[RECORD EXCERPTS — start]

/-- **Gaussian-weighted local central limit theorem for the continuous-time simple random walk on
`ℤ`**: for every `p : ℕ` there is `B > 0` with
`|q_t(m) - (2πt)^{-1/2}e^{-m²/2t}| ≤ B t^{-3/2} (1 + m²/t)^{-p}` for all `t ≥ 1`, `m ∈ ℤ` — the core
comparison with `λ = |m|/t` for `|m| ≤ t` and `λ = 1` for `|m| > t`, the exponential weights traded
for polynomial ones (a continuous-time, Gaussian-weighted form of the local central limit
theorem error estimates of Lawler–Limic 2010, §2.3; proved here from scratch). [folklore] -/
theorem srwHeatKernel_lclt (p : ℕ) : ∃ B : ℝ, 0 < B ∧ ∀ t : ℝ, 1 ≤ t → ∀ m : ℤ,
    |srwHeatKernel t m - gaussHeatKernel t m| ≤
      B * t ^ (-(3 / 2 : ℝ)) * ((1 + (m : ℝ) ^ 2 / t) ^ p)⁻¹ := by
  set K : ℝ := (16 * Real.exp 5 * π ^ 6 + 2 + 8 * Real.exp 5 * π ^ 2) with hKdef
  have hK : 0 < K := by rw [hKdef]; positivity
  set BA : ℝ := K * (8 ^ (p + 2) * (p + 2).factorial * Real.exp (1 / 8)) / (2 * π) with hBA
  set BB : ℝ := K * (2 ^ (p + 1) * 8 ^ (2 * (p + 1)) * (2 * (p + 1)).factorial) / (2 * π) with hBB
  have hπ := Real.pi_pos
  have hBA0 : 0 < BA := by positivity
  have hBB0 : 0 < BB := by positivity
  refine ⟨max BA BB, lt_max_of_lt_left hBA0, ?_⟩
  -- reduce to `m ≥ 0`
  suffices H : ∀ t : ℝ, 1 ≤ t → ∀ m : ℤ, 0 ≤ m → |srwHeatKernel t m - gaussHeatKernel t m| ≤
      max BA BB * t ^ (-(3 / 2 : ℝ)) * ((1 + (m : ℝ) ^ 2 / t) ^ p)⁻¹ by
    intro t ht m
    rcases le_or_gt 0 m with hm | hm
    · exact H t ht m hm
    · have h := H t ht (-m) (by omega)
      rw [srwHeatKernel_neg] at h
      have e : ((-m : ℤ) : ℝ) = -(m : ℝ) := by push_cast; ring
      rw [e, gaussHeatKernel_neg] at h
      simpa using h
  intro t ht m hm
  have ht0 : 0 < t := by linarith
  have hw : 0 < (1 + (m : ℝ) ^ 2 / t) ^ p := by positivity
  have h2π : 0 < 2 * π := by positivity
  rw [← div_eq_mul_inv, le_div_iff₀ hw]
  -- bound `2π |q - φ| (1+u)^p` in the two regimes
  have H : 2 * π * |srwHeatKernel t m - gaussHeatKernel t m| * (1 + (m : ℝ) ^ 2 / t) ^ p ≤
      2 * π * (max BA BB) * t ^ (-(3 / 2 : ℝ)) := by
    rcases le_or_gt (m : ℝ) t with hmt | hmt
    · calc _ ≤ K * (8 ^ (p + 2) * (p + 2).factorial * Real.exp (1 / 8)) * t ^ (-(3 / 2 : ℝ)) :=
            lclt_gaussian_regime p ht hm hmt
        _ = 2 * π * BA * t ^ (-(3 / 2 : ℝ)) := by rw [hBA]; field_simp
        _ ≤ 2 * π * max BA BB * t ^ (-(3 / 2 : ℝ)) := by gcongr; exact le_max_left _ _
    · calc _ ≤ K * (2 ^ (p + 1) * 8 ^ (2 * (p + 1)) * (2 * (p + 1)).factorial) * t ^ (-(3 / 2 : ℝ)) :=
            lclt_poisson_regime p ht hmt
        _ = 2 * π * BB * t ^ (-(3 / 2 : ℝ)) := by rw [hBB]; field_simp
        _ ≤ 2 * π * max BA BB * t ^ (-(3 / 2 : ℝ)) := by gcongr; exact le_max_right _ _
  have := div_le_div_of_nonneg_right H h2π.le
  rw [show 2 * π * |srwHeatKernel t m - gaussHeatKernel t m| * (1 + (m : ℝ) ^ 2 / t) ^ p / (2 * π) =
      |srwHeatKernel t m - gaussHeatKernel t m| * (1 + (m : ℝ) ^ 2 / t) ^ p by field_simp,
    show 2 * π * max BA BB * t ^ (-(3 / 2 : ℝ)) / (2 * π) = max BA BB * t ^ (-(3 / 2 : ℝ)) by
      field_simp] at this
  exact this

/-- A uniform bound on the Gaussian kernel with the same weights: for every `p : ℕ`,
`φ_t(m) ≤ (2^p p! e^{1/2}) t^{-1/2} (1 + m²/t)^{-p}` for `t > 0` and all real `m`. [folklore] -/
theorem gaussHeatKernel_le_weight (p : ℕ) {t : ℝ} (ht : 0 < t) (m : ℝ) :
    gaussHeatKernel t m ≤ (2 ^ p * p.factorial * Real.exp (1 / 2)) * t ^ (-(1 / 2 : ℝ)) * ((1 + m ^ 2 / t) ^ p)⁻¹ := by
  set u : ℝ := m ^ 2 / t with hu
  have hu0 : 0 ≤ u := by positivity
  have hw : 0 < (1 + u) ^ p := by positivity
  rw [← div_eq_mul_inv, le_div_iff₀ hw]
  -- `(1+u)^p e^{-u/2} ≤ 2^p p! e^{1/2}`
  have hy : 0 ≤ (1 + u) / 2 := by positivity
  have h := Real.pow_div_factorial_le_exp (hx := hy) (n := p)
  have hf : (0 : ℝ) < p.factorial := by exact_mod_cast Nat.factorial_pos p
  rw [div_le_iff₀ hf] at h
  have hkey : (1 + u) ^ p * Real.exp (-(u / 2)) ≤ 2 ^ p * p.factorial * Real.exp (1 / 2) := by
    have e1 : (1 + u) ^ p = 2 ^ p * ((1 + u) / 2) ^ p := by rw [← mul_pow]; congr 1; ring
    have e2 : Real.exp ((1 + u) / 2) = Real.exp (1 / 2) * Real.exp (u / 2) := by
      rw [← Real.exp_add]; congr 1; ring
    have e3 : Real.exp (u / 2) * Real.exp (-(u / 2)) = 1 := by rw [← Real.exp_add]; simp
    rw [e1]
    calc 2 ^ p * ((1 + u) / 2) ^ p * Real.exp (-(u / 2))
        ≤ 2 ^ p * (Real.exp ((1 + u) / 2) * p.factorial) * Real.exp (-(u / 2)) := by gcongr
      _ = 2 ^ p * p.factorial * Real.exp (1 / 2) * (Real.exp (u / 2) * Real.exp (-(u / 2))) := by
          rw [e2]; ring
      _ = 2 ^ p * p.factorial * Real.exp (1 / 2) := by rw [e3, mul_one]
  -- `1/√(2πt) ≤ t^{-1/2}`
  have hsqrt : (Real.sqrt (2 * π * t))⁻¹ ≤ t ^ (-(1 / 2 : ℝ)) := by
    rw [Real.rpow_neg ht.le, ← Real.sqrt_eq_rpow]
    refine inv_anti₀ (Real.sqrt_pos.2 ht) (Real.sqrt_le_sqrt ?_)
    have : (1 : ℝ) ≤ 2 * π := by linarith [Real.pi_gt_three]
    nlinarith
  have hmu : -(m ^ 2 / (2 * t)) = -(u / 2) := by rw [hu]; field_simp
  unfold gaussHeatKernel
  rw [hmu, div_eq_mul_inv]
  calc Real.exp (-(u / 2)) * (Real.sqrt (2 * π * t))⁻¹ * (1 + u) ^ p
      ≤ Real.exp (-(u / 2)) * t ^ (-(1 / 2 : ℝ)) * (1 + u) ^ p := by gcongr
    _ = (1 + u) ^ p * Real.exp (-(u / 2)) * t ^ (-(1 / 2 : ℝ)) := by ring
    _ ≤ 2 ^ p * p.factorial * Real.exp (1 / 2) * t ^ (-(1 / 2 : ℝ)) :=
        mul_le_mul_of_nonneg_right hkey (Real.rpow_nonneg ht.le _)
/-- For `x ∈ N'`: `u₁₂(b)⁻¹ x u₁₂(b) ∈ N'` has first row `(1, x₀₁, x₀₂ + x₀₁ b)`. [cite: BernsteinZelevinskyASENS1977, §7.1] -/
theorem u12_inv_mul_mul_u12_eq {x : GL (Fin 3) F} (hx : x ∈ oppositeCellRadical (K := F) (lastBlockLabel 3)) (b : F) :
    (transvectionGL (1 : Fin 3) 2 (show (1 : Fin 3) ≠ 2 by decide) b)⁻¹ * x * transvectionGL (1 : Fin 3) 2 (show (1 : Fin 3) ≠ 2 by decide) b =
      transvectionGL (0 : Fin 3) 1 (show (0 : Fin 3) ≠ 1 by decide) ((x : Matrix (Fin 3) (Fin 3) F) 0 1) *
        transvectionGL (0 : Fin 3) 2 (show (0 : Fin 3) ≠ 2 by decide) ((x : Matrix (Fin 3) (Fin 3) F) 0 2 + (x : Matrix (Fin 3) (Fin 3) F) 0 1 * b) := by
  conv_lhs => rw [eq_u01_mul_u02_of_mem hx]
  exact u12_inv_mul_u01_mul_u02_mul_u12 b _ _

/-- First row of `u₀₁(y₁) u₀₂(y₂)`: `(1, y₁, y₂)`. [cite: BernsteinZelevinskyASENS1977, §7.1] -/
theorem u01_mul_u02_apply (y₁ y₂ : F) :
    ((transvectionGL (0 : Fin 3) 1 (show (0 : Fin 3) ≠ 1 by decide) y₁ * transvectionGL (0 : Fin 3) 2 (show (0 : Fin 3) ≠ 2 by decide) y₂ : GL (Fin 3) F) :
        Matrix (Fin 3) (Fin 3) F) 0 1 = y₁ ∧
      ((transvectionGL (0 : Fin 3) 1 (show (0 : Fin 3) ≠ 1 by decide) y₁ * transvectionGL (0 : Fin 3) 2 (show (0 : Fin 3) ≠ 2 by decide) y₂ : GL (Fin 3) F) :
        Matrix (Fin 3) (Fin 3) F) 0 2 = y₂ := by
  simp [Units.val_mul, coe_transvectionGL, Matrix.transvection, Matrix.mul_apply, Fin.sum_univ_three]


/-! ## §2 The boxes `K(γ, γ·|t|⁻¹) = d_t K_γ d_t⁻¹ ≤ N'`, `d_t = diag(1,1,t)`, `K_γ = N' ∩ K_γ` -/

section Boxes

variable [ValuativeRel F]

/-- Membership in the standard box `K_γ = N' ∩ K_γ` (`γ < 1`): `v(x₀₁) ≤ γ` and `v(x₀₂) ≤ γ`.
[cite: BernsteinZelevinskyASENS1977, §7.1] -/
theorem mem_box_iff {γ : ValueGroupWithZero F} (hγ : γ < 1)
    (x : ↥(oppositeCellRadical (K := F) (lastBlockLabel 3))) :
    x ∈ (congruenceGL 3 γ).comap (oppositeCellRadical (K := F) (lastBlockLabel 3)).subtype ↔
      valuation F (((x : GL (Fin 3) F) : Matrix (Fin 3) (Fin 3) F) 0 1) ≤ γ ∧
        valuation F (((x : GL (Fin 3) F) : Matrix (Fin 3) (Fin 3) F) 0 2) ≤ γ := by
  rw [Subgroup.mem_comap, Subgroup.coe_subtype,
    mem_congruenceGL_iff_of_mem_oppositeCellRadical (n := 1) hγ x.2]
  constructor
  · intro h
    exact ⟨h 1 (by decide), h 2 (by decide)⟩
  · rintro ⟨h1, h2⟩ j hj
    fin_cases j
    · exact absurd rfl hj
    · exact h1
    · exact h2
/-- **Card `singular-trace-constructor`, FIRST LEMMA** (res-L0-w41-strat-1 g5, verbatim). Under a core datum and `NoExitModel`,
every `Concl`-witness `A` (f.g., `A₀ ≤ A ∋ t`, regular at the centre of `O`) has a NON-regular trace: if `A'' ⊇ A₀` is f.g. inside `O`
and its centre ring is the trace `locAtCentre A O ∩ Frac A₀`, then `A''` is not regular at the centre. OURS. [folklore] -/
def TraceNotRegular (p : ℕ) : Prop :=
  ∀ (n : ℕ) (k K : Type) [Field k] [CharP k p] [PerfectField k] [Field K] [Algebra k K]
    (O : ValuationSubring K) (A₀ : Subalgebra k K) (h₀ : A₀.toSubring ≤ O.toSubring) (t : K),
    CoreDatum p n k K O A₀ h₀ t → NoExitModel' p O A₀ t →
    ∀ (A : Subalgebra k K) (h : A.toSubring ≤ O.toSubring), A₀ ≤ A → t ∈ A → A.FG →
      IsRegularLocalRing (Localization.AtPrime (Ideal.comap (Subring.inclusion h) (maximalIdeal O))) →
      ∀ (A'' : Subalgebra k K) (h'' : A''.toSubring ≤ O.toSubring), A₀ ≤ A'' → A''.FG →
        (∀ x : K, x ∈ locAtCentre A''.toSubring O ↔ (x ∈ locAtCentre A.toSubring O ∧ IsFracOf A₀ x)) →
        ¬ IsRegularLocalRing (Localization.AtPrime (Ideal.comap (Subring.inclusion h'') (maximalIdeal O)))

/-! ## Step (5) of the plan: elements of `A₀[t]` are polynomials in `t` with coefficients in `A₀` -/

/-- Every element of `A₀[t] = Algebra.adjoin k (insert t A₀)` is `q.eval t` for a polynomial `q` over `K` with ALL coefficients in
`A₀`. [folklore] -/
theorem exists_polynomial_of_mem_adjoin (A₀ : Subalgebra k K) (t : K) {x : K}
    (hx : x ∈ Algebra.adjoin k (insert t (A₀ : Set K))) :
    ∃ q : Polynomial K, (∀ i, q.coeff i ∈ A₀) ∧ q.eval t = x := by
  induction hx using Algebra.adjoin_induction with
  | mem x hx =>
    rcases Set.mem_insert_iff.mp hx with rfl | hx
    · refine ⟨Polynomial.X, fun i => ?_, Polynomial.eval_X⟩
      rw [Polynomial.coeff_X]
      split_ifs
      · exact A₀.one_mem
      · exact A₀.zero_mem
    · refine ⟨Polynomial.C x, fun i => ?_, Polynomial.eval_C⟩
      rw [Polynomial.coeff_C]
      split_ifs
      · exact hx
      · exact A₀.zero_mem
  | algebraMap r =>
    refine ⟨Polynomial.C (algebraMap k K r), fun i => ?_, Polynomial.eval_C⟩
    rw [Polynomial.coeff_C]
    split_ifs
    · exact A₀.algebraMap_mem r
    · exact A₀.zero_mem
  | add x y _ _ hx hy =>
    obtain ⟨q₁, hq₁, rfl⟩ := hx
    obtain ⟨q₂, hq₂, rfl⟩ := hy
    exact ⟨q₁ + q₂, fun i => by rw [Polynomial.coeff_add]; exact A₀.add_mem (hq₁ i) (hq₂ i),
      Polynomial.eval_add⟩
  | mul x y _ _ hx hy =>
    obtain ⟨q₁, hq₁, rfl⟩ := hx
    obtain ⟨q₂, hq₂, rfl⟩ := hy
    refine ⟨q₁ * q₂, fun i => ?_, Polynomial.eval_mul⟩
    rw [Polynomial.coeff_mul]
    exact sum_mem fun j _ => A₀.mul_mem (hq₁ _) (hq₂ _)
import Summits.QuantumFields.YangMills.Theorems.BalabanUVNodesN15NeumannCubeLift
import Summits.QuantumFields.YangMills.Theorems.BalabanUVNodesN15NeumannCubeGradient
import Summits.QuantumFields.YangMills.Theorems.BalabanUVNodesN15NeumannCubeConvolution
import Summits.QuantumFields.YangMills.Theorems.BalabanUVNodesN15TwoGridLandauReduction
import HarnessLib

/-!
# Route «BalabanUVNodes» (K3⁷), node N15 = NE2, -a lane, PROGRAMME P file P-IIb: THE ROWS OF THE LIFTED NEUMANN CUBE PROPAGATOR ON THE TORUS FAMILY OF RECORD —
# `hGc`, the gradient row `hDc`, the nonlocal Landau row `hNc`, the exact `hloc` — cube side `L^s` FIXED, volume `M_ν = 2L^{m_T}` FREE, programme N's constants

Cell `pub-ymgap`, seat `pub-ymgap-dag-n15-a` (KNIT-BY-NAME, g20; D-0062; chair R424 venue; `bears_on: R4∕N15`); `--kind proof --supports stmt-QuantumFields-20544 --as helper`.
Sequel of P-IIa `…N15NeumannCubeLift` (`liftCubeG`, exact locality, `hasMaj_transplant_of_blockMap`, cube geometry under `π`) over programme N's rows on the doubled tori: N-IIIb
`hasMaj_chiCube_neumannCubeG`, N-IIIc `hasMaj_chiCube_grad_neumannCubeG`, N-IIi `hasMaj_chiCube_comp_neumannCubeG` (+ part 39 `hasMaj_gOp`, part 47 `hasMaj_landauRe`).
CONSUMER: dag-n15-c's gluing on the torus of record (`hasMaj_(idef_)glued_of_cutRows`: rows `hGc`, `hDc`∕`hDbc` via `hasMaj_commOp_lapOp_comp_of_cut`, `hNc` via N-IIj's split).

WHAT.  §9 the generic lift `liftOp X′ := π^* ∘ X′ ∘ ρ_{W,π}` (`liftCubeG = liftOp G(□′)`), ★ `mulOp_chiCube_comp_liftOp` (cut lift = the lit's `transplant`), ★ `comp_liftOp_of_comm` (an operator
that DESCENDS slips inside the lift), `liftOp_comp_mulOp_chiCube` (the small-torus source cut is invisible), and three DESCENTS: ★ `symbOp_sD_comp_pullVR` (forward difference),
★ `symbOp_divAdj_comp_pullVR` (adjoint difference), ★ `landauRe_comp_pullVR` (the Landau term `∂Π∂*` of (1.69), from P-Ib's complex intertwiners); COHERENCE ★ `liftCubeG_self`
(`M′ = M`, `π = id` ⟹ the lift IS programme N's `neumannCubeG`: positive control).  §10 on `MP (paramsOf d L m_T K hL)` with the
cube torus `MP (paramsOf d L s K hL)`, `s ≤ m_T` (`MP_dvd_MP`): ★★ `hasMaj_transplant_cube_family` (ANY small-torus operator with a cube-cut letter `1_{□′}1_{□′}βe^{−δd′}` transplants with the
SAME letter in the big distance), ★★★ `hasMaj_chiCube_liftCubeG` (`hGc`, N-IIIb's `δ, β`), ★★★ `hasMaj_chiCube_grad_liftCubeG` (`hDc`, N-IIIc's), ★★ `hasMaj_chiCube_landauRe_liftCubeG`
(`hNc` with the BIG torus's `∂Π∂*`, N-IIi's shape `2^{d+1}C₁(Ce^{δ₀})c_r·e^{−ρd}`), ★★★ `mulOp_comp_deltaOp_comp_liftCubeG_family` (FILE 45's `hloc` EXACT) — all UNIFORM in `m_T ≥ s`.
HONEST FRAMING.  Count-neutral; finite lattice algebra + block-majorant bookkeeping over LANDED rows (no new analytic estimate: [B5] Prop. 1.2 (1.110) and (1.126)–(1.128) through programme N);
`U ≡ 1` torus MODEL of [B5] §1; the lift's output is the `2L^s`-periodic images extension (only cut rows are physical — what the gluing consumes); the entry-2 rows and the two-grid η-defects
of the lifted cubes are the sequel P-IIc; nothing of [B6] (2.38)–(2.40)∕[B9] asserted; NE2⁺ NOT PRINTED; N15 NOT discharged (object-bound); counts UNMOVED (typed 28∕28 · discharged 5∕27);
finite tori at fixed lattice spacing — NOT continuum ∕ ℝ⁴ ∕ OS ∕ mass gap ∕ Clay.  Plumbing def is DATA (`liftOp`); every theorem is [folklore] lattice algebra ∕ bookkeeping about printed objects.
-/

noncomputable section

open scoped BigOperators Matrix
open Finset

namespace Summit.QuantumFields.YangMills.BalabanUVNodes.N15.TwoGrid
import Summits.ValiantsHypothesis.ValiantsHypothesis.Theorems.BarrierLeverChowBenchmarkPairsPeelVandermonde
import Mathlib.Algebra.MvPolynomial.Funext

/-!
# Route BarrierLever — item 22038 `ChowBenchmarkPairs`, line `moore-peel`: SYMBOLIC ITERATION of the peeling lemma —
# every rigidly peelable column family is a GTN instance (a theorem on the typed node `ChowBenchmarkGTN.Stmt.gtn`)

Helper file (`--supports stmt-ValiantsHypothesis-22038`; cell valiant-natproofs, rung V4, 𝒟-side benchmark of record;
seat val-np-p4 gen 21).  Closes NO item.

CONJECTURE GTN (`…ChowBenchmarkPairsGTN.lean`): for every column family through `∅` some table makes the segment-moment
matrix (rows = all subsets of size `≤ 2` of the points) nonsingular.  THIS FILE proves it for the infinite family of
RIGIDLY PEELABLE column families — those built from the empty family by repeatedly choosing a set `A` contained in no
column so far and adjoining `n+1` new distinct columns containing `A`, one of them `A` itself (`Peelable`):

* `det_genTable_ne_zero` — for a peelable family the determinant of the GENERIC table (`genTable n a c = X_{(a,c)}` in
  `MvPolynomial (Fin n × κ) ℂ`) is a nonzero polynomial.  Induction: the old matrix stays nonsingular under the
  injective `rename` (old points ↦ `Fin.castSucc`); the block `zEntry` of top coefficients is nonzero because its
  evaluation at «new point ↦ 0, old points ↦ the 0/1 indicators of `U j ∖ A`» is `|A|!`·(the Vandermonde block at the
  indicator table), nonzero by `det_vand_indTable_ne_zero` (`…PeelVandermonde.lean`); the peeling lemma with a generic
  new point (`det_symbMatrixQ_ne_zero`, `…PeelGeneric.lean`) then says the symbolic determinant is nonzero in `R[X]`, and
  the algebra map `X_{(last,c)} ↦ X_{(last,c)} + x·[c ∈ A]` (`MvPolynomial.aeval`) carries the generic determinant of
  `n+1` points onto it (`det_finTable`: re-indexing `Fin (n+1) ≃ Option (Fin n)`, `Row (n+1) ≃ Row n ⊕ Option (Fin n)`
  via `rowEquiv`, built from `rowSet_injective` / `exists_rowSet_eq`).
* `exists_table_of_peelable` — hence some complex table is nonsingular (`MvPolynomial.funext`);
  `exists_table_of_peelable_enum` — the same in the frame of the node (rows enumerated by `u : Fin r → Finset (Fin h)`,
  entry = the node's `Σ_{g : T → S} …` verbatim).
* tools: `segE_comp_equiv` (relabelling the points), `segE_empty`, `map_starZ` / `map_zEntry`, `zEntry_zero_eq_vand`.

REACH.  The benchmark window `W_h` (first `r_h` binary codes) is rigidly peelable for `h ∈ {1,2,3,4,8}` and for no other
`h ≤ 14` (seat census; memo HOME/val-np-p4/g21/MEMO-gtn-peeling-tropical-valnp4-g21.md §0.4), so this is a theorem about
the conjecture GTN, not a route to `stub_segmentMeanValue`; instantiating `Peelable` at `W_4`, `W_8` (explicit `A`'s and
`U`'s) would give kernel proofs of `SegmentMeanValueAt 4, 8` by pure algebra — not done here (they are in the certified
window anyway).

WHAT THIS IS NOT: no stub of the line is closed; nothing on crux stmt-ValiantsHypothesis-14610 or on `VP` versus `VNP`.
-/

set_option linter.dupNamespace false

[RECORD EXCERPTS — finish]

| TASK TO COMPLETE |
List each line of the entries that holds the string "Localization".

| OUTPUT FOR THIS TASK |
      IsRegularLocalRing (Localization.AtPrime (Ideal.comap (Subring.inclusion h) (maximalIdeal O))) →
        ¬ IsRegularLocalRing (Localization.AtPrime (Ideal.comap (Subring.inclusion h'') (maximalIdeal O)))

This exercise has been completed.